Somewhere below, one line contains "InjectiveAlongLinear U := by" and a later line contains "exact absurd (congrArg". Output those two lines and everything between them exactly, and nothing else.

----

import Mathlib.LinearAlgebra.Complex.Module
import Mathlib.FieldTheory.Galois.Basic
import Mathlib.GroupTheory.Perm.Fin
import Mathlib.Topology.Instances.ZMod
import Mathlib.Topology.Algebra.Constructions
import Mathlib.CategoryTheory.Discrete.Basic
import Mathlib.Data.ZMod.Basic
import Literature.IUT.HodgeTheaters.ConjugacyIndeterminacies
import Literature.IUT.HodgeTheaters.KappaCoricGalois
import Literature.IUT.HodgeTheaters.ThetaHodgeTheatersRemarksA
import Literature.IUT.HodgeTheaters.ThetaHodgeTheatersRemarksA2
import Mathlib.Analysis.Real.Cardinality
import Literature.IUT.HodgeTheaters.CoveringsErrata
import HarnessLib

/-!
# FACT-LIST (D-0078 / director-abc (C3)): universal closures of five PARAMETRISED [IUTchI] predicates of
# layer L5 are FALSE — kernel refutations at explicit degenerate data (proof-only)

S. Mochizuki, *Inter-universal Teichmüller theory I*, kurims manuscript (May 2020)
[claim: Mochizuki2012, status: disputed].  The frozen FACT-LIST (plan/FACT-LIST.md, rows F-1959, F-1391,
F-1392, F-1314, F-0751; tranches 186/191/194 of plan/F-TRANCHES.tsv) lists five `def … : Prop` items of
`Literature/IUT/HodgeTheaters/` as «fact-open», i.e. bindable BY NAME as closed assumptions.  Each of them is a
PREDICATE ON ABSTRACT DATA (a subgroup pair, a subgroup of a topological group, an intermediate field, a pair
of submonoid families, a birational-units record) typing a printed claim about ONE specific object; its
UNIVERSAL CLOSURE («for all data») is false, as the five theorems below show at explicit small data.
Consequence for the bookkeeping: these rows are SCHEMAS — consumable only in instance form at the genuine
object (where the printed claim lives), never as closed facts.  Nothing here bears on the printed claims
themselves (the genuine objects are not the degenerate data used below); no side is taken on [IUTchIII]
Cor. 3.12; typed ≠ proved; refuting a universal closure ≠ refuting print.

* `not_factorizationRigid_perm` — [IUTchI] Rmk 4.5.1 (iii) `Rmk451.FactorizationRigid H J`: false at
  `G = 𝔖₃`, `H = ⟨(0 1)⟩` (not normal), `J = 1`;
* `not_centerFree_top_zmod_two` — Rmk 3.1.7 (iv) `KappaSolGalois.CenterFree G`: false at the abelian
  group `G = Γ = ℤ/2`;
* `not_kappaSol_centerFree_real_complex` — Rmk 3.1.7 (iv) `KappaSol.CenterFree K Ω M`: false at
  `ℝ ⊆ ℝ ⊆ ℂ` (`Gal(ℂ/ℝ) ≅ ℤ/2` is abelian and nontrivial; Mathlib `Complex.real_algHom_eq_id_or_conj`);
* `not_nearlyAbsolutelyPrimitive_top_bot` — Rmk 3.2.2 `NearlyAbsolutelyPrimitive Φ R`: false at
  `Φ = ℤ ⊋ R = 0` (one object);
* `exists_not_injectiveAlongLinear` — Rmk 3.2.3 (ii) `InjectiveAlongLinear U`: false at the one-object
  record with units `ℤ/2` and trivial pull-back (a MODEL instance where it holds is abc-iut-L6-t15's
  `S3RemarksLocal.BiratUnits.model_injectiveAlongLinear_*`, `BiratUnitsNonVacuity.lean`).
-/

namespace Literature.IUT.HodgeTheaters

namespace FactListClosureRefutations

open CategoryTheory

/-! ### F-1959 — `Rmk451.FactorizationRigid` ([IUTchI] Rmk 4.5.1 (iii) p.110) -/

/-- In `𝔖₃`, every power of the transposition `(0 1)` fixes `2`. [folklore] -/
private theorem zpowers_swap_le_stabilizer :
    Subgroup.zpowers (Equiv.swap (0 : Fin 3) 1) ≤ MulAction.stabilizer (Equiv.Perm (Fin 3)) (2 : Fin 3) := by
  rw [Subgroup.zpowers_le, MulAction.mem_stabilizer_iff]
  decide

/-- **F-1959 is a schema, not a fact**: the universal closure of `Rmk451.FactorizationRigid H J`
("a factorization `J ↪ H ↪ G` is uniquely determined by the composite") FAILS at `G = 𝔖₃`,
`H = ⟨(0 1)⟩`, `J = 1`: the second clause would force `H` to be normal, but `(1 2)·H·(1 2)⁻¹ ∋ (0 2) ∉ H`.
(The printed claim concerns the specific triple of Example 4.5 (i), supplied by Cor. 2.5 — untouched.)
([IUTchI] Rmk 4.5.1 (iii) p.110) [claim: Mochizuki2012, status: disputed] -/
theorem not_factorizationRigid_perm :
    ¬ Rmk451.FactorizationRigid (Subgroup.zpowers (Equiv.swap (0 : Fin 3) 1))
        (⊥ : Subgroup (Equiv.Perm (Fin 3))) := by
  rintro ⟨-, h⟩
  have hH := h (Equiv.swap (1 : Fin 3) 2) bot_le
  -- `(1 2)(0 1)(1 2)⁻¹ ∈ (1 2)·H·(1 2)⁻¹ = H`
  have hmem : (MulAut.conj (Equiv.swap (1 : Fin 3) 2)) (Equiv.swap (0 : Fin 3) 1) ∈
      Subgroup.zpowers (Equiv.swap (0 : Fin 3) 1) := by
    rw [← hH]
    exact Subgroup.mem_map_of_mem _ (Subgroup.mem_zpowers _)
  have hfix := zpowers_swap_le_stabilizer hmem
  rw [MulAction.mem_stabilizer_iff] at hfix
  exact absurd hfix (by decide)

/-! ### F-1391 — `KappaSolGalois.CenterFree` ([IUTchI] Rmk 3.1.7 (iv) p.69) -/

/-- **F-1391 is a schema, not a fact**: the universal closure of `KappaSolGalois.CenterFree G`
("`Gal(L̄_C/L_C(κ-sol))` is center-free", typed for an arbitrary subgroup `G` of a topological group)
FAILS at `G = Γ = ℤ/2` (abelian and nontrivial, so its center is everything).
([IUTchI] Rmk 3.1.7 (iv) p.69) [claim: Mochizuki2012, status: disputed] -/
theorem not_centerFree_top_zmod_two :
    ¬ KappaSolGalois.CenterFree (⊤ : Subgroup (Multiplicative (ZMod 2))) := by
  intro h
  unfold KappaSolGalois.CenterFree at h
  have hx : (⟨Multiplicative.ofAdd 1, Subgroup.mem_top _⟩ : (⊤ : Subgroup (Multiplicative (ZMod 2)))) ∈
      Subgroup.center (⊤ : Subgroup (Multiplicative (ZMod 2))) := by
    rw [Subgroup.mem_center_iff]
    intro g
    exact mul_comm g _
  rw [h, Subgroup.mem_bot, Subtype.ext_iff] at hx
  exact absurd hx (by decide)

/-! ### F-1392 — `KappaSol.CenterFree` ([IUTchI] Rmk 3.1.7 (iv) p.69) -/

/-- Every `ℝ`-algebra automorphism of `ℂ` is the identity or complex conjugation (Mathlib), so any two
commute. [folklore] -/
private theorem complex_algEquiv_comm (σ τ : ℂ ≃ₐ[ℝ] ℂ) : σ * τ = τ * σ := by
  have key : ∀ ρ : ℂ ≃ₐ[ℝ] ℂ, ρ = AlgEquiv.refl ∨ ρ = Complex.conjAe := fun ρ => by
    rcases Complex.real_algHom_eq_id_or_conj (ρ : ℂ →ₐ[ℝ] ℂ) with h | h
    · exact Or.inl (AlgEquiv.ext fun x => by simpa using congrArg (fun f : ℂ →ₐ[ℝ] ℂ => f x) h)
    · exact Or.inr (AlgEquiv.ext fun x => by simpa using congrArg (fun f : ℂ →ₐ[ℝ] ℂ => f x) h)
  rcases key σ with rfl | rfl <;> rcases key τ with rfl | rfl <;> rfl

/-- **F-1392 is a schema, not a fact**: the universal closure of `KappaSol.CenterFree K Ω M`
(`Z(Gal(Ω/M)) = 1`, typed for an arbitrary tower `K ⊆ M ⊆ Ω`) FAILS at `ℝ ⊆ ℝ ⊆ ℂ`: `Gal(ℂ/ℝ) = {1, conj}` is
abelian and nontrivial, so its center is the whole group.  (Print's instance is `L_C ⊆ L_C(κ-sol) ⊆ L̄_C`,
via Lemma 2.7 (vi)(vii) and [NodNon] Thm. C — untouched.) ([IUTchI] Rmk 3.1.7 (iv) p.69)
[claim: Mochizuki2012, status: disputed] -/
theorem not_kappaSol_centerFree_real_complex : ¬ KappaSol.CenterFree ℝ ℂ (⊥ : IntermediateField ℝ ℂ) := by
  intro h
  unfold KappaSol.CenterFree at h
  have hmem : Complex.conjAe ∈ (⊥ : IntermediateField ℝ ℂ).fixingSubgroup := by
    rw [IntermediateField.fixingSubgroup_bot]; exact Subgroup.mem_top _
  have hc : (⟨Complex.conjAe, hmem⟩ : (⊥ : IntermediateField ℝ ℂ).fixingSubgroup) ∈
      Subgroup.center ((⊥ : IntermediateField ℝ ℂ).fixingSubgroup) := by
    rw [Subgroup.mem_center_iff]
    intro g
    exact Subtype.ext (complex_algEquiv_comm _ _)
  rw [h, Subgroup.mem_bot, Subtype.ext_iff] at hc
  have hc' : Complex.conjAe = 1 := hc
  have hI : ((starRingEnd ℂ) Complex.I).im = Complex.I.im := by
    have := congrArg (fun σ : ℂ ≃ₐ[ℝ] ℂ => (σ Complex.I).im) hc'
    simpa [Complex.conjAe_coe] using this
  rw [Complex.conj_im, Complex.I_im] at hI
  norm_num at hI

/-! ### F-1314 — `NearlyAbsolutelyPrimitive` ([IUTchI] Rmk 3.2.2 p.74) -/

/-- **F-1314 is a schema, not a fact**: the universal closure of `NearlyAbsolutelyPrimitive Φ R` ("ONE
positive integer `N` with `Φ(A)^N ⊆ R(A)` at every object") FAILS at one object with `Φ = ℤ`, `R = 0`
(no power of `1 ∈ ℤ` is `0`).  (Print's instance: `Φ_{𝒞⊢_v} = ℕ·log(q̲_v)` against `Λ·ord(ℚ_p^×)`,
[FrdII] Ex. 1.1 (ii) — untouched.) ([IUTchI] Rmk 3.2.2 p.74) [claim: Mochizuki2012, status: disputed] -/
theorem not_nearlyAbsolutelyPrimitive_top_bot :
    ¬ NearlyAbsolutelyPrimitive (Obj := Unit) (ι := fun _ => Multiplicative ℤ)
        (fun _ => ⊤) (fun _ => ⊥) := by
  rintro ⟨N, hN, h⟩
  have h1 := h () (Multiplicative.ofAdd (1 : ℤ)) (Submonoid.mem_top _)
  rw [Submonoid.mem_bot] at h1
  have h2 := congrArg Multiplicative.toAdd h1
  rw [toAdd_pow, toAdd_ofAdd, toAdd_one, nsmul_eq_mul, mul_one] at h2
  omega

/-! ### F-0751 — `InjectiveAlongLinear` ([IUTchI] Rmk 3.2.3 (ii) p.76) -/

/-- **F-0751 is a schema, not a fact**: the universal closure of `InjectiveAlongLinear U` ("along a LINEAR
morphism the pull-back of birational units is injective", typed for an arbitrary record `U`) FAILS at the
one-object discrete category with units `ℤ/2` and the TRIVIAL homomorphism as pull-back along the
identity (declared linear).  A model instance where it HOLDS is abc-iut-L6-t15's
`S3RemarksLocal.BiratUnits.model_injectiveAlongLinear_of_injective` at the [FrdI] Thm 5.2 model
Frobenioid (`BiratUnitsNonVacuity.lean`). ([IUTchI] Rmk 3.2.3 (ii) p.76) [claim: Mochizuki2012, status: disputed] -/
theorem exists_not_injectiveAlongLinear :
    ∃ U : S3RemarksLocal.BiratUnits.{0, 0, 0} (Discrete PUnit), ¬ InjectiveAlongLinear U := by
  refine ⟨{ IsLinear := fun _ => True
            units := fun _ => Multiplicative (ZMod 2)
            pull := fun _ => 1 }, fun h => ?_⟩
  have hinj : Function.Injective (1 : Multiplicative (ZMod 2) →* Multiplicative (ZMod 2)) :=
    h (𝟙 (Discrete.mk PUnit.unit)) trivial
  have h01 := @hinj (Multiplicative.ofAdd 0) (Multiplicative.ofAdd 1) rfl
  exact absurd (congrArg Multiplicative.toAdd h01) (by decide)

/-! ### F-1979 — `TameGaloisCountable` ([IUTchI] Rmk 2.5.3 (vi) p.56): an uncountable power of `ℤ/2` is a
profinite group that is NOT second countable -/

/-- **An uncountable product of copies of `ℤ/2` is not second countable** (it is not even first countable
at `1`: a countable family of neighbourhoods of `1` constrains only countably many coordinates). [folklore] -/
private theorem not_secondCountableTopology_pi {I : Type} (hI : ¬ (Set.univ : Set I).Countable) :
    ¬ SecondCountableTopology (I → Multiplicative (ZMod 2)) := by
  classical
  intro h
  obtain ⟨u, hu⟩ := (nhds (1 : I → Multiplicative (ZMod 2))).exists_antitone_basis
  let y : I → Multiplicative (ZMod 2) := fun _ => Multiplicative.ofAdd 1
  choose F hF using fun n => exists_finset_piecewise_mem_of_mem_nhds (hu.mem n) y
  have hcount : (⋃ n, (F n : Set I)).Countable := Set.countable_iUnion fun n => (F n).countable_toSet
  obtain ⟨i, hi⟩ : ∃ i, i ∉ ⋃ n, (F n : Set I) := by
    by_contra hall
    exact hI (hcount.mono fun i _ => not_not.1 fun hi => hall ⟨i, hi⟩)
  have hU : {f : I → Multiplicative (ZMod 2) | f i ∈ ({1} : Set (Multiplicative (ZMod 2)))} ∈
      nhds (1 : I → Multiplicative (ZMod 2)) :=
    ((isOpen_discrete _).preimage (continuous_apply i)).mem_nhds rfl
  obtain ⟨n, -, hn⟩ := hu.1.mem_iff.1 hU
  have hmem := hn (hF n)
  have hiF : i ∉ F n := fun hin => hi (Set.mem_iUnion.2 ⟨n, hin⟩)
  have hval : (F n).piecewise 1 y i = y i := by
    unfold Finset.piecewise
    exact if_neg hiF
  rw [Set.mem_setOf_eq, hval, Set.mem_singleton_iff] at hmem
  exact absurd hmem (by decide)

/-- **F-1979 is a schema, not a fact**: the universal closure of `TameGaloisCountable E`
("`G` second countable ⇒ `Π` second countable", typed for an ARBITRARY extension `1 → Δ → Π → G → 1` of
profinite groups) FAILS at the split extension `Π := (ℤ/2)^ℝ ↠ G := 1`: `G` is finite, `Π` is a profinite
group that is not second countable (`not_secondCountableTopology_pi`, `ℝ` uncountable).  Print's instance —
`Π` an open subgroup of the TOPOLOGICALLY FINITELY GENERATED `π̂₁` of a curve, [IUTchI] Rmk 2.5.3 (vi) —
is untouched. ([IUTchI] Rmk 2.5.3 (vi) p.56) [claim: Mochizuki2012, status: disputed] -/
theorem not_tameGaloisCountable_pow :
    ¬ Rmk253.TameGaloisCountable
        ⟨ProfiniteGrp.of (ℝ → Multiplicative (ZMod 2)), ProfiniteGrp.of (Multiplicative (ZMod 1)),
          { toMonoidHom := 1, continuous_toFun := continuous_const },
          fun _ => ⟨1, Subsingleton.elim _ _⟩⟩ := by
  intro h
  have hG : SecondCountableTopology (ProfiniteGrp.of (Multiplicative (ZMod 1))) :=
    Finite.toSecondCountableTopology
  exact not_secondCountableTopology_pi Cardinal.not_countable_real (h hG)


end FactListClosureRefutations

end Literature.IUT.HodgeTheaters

----

Written answer
    ∃ U : S3RemarksLocal.BiratUnits.{0, 0, 0} (Discrete PUnit), ¬ InjectiveAlongLinear U := by
  refine ⟨{ IsLinear := fun _ => True
            units := fun _ => Multiplicative (ZMod 2)
            pull := fun _ => 1 }, fun h => ?_⟩
  have hinj : Function.Injective (1 : Multiplicative (ZMod 2) →* Multiplicative (ZMod 2)) :=
    h (𝟙 (Discrete.mk PUnit.unit)) trivial
  have h01 := @hinj (Multiplicative.ofAdd 0) (Multiplicative.ofAdd 1) rfl
  exact absurd (congrArg Multiplicative.toAdd h01) (by decide)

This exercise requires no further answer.